Indian actress (born 1976)

Reema Lamba (born 24 October 1976), better known by the stage name Mallika Sherawat, is an Indian actress who predominantly works in Hindi language films. Known for her bold onscreen portrayal in films like Khwahish (2003) and Murder (2004), Sherawat has established herself as a sex symbol in Bollywood. She is also known for appearing in several popular item numbers.

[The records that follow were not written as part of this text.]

import Summits.CriticalPhenomena.PercolationContinuityZ3.Theorems.PercNearOneGluingNoHeavyQuantDepthOneGeneralPointwise
import HarnessLib

/-!
# QUANT lane R8, GRADED-CLOSURE programme: G₀ for EVERY PARTNER — the row theorem with the factor's TLC rows BELOW THE PRODUCT LAYER only

builds on p205010 (kernel theorem, internal audit signed; external expert review pending)

Support file (`--supports stmt-CriticalPhenomena-4575`), QUANT lane seat prim-quant-arm-1 (gen 44, architect seat), rung R8 of
`run/shared/lean/prim/quant/LADDER.md`; memo `run/shared/lean/prim/quant/prim-quant-arm-1-g44/G0-SUBUNIT-G44.md` §7/§10.  A SHARPENED RESTATEMENT
of `LawDec.generalConv_twoLayerRow_of_tlc` (✓ p384600, `…QuantDepthOneGeneralRow`): the hypothesis on the big factor is only the top-low-capacity rows with
LAYER `≤ j₀` (the product layer) — the rows the certificate actually uses — instead of the whole family `LawDec.TLC y T₁ M₁ μ₁`.  This is the form needed by
the gate phantom (`…QuantDepthOneGeneralGate`: after the ♯-removal of an `ε`-portion above the layer `j₀` the de-phantomed factor keeps exactly these rows).
Same proof (the cell inequality is `general_pointwise` of `…QuantDepthOneGeneralPointwise`); theorems only, standard axioms, no sorries.

THE THEOREM (`generalConv_twoLayerRow_of_tlcLayers`, q = 1, ANY floor `0 < y < 1`).  Let `μ₁ ≥ 0` on `{0..M₁}` satisfy the top-low-capacity rows `(j, i)`
of `LawDec.TLC y T₁ M₁ μ₁` for the layers `j ≤ j₀`, and `μ₂ ≥ 0`, vanishing above `M₂`, satisfy the two-layer family at target `T₂` (the body of `LawDec.TLB (y/(1−y)) T₂ M₂ μ₂`, written out; any parameter `T₂ > 0`; in the
application the partner's mean: an ARBITRARY partner).  Let `2d < T₁` (the product threshold is a low of the big factor), `j₀ < T₁+T₂−d ≤ j₀+1`
(`j₀ + 1 = ⌈T−d⌉`), `j₀ < M₁`, `m − 1 ≤ T₁ − d < m` (`m = ⌊T₁−d⌋ + 1`), and suppose the TOP HOLE is heavy: `m ≤ j₀ → usage y T₁ j₀ d j₀ ≥ 1` — automatic in the
DEEP regime `T₁ − 2d ≥ T₂` (`general_hole_heavy_of_deep` of `…QuantDepthOneGeneralRow`).  Then the two-layer row `d` of `lconv M₁ M₂ μ₁ μ₂` holds at target `T₁ + T₂`:
`u·Σ_{h ≤ d} (μ₁∗μ₂) h ≤ Σ_{h ≥ T₁+T₂−d} (μ₁∗μ₂) h`.  No mass, mean or top-affordability hypothesis on either factor.

THE DATA (memo §7): holes `h ∈ [m, j₀]`; `B h = min(h − m, j₀ − h)` (the columns in which `h` is a compatible mid are `b ≤ B h`; `2·B h < T₂`);
`κ h = 1/usage y T₁ j₀ d h` on holes, `0` elsewhere (`κ` is increasing along the holes, `usage_anti_mid`, and `≤ 1` by the heaviness of the top hole; it pays
every hole cell because `usage` is antitone in the low, `usage_anti_low`, and independent of the layer below it); `c b = ⌈T₂ − b⌉₊`, mixing layer
`hs b = j₀ − c b`, mixing weight `w b = κ (j₀ − c b)` when `m + 2·c b ≤ j₀` (some hole's partner row is negative at `b`) and `0` otherwise.  The eight
relations of part 1 are verified from these closed forms, and the certificate is summed against `μ₁ ⊗ μ₂` (the test-function identity for `lconv`).
Special cases: `…QuantDepthOneSubUnitRow` (✓ p383717, `T₂ ≤ 1`), `…QuantDepthOneSubTwoRow` (p384084, `T₂ ≤ 2`); with the mirror statement
(`lconv_comm`) this covers every product two-layer row below `max(T₁,T₂)/2` with a heavy top hole — what remains of G₀ at `q = 1` is the top band
`max(T₁,T₂) ≤ 2d < T₁+T₂` and the light-top-hole rows (memo §6–§7).
EVIDENCE: the closed-form certificate verified in exact arithmetic on 224 316 cells (every partner `M₂ ≤ 15`, any `T₂`, ten floors, `M₁ ≤ 24`, every
row with `2d < T₁` and a heavy top hole): 0 failures (`quant/prim-quant-arm-1-g44/code/cert_g.py`).  HONEST STATUS: a support theorem for the OPEN node
G₀ (`LawDec.TLCGateConvTLB`); RATE class log\* / honest sentence of `run/shared/lean/prim/quant/README.md` unchanged.

[this work]; relay case / depth-1 rows: prim-quant-census-2 g63/g64; tensor principle: prim-quant-arm-2 g38; `usage_anti_low/mid`: this lane.  Nothing here
is cited as a published result.  The gluing rows served [cite: KozmaNitzan2024, Conjecture 3 (p. 15)]; product measure [cite: Grimmett1999, §1.3 p. 10].
-/

noncomputable section

namespace Summit.CriticalPhenomena.PercolationContinuityZ3.Theorems

namespace Quant

open Finset

namespace LawDec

Sherawat's role in the romantic comedy Pyaar Ke Side Effects (2006) was well received. She subsequently starred in Aap Ka Suroor, Welcome (both 2007), Dasavathaaram (2008) — her biggest commercial success so far — and Double Dhamaal (2011). Apart from Indian films, she has appeared in the Chinese films The Myth (2005) and Time Raiders (2016). She was one of the few Bollywood stars trying to cross over to Hollywood, with films like Hisss (2010) and Politics of Love (2011).

==Early life==
Sherawat was born as Reema Lamba in Moth, a small village in Hisar district of Haryana to a Jat family. Mallika's father is Mukesh Kumar Lamba and she was born in the family of Seth Chhaju Ram, a leading Jat philanthropist. She adopted the screen name of "Mallika", meaning "empress", to avoid confusion with other actresses named Reema. "Sherawat" is her mother's maiden name. She has stated that she uses her mother's maiden name because of the support that her mother has provided her. Although relations with her family were strained when she entered the film industry, Sherawat's family has now accepted her career choice and they have reconciled.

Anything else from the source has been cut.